## Problem details
Your answer is the lines below, exactly, from the one that contains "add_le_add (add_le_add (add_le_add" through the one that contains "# Splittings forced", both included.

(Records from a data collection)
========================

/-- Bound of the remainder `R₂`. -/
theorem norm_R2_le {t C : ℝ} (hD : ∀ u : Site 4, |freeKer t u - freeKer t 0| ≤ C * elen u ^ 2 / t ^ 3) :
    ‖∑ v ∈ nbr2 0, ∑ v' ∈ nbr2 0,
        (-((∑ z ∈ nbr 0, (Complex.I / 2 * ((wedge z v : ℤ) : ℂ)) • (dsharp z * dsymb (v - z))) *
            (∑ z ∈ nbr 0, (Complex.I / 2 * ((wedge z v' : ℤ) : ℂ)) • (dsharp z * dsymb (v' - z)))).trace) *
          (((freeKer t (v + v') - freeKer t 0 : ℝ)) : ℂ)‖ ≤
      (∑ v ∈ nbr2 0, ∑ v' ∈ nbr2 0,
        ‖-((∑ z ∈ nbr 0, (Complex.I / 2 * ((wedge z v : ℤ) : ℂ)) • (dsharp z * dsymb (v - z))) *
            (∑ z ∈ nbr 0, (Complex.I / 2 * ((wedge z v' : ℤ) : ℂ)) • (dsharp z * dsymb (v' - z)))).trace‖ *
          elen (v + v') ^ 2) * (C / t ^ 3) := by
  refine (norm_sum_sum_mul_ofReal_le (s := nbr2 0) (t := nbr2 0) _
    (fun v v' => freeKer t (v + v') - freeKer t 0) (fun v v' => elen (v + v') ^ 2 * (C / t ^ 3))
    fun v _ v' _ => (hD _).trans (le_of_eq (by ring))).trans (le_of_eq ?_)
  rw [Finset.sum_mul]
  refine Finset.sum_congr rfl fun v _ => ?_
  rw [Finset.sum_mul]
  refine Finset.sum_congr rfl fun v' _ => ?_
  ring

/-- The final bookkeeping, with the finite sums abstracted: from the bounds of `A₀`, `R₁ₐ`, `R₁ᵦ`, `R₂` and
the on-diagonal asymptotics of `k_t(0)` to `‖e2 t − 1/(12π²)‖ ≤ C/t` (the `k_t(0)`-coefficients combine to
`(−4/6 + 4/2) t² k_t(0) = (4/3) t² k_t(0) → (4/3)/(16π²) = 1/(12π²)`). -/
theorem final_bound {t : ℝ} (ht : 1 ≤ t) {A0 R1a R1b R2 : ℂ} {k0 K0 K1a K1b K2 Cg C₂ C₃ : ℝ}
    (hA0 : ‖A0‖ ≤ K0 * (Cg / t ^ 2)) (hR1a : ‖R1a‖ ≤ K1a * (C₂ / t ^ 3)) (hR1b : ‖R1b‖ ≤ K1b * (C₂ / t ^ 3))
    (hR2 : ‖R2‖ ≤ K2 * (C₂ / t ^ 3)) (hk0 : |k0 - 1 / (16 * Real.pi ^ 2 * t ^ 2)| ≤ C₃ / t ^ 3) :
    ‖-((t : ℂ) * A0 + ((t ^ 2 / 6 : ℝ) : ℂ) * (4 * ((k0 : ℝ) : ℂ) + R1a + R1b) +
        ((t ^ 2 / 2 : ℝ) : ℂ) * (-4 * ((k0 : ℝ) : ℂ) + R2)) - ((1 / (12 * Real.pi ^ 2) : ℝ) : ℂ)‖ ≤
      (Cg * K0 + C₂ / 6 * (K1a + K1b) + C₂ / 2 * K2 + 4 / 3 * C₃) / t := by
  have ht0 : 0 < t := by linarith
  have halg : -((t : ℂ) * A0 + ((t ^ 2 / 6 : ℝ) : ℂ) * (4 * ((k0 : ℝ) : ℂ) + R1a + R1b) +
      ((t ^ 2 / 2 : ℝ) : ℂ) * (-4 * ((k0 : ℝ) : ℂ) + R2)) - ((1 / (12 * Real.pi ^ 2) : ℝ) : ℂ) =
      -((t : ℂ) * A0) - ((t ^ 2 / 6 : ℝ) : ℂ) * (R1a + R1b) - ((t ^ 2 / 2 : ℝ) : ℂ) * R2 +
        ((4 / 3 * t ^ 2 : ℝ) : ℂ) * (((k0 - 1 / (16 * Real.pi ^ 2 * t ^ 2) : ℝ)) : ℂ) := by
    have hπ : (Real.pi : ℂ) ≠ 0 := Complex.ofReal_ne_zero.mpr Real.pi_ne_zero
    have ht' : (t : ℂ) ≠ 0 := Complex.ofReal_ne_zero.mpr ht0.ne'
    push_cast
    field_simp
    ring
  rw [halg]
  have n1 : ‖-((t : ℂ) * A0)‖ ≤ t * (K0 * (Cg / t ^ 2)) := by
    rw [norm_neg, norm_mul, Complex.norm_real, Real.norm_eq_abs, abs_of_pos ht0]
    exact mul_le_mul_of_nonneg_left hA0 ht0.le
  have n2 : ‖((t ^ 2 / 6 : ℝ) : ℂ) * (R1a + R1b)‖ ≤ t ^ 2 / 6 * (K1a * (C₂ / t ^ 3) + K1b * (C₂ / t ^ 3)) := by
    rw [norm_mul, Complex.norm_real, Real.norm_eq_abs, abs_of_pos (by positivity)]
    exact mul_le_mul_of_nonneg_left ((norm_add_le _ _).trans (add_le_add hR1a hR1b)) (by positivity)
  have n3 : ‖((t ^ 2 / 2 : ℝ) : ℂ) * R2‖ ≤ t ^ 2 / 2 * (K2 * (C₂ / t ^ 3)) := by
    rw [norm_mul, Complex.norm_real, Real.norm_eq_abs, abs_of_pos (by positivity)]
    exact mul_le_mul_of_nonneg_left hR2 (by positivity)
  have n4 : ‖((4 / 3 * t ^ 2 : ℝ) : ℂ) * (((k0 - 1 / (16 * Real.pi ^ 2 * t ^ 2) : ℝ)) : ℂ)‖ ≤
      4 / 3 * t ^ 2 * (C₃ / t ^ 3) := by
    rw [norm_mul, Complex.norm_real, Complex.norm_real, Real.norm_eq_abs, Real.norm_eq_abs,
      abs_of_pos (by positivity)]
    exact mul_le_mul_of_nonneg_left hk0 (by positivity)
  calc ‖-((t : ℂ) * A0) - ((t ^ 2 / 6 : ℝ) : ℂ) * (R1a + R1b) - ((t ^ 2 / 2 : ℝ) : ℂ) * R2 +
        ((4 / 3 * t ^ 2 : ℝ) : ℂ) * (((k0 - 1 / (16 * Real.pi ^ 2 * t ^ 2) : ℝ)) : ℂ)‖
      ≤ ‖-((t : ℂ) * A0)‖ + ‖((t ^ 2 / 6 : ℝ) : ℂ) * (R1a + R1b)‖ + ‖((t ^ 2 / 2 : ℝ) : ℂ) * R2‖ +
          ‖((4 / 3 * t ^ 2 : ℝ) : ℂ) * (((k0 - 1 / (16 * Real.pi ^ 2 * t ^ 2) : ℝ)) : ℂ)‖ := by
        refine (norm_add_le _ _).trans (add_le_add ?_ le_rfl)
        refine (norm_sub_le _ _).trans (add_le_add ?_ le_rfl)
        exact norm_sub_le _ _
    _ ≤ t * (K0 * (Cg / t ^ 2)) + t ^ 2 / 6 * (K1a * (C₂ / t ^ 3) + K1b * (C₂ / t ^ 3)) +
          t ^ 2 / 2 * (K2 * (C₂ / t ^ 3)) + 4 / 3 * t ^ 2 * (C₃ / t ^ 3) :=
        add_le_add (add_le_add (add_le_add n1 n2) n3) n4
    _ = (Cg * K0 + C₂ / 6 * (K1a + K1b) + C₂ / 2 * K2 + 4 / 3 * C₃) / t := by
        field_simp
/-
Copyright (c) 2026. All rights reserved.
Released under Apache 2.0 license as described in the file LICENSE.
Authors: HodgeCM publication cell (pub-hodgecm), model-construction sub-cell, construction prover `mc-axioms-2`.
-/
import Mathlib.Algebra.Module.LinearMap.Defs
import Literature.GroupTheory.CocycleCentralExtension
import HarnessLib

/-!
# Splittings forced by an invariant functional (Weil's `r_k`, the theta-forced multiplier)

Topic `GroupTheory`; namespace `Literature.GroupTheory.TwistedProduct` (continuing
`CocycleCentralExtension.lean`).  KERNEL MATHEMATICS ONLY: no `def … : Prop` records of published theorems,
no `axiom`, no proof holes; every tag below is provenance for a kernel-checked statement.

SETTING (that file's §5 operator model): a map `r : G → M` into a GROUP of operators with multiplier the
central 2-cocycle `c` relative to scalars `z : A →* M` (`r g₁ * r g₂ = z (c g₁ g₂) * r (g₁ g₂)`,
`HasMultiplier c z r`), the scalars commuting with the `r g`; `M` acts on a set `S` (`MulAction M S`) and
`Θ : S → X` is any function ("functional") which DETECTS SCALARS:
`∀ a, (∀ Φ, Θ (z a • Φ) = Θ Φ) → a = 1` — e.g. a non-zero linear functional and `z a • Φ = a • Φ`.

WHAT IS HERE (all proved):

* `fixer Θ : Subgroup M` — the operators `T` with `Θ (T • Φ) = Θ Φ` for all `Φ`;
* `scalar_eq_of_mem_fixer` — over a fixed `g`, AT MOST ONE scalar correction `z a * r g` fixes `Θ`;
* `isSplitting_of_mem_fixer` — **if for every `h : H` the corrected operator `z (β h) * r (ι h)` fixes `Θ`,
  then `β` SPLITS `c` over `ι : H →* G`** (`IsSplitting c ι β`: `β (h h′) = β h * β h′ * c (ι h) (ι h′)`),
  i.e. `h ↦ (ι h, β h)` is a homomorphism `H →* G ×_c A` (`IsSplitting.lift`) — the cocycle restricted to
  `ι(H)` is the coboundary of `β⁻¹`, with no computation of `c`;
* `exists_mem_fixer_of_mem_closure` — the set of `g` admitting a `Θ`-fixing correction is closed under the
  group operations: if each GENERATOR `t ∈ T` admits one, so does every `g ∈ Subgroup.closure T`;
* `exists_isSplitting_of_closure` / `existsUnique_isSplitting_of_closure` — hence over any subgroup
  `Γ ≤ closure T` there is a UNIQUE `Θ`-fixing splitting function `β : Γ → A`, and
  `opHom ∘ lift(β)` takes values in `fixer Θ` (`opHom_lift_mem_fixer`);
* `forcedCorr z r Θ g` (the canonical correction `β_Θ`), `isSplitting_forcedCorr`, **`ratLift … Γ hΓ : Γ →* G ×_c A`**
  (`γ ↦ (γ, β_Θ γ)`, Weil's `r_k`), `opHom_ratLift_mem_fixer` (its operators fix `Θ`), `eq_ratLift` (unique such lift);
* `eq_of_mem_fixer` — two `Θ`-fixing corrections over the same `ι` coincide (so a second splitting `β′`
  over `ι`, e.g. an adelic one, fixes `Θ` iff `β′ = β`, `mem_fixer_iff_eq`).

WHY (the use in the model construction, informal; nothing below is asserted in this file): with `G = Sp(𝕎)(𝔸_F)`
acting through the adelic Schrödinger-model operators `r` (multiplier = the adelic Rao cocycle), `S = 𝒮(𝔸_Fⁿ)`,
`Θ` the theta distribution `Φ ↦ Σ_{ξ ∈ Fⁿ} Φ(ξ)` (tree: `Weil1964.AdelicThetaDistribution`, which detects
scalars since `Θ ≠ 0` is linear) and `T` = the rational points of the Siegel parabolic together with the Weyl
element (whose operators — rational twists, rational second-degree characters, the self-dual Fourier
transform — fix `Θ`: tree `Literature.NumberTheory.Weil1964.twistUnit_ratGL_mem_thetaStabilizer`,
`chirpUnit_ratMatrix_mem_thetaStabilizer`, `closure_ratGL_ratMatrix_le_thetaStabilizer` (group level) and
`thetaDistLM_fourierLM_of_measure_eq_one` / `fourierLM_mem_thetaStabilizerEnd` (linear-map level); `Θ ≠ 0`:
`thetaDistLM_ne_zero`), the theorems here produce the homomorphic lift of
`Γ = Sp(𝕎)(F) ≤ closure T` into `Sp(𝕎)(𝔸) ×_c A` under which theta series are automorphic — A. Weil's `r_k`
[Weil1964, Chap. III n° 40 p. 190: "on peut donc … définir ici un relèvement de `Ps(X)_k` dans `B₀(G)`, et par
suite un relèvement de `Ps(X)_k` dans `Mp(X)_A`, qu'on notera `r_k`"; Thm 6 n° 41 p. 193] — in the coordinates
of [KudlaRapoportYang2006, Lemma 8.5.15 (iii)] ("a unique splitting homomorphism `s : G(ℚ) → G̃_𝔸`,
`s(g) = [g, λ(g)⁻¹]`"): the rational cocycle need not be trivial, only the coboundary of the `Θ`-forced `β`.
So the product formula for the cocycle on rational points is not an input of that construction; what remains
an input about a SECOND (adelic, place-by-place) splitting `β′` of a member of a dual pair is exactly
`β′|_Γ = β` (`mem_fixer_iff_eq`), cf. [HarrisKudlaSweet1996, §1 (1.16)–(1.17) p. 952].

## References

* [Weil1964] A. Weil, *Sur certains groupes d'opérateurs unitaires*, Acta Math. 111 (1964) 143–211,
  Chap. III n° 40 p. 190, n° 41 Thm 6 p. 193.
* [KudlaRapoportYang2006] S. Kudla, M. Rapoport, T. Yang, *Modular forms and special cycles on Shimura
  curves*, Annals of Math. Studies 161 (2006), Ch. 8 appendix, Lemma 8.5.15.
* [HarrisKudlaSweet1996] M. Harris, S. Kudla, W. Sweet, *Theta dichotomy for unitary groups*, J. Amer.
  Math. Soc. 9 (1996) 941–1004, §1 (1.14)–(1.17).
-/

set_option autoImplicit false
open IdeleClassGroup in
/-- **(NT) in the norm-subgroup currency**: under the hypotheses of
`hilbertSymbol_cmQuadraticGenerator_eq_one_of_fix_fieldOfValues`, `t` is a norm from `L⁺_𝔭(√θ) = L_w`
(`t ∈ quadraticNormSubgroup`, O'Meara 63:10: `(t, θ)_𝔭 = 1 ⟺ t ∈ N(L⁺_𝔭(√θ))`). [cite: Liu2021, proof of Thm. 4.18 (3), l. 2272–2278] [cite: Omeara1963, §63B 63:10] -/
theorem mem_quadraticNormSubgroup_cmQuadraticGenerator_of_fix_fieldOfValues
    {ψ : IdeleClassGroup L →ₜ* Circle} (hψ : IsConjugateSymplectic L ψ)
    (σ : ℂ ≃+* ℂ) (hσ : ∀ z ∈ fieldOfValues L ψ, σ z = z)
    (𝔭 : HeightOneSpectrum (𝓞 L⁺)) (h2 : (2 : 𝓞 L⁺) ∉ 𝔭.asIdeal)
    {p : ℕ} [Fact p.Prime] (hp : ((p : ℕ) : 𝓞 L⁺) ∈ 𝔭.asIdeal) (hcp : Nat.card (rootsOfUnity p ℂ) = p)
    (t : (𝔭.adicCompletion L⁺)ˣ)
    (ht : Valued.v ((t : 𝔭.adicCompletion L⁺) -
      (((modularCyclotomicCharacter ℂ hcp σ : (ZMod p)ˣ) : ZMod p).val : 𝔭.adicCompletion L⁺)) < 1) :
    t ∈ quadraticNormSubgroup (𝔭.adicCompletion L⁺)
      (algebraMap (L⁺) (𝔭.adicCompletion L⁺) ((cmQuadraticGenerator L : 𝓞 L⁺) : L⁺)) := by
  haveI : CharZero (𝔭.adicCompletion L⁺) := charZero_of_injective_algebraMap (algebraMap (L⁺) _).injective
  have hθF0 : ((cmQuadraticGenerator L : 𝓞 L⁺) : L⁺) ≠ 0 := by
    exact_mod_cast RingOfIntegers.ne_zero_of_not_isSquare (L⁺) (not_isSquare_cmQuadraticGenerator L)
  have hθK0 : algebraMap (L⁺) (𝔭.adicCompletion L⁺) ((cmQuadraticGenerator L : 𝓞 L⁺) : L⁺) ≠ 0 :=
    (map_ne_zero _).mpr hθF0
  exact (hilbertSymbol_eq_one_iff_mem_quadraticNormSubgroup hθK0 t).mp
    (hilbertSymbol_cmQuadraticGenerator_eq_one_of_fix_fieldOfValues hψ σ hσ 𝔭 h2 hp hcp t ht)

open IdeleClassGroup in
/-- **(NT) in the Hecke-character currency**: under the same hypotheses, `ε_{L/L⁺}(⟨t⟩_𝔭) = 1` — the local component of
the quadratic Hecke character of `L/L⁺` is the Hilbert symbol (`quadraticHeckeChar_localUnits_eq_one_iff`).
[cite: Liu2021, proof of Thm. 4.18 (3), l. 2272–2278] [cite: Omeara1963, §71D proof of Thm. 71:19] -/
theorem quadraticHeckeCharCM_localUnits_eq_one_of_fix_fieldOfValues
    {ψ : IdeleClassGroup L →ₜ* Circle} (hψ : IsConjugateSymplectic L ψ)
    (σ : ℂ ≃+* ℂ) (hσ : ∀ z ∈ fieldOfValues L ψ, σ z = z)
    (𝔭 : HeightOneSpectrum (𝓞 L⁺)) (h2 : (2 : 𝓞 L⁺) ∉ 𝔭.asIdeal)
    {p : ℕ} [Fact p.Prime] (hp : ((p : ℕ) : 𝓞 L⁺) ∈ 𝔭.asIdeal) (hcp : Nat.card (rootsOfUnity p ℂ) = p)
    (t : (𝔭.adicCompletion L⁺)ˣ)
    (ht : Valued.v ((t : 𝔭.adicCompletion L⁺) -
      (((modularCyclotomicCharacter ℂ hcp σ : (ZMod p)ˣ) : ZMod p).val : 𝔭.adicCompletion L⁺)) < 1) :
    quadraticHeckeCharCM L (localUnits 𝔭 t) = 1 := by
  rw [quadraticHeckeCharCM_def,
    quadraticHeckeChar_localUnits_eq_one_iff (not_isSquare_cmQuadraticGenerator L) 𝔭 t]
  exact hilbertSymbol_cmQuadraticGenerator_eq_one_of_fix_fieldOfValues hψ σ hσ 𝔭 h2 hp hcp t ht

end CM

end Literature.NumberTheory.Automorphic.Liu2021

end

========================

## Response to this task
        add_le_add (add_le_add (add_le_add n1 n2) n3) n4
    _ = (Cg * K0 + C₂ / 6 * (K1a + K1b) + C₂ / 2 * K2 + 4 / 3 * C₃) / t := by
        field_simp
/-
Copyright (c) 2026. All rights reserved.
Released under Apache 2.0 license as described in the file LICENSE.
Authors: HodgeCM publication cell (pub-hodgecm), model-construction sub-cell, construction prover `mc-axioms-2`.
-/
import Mathlib.Algebra.Module.LinearMap.Defs
import Literature.GroupTheory.CocycleCentralExtension
import HarnessLib

/-!
# Splittings forced by an invariant functional (Weil's `r_k`, the theta-forced multiplier)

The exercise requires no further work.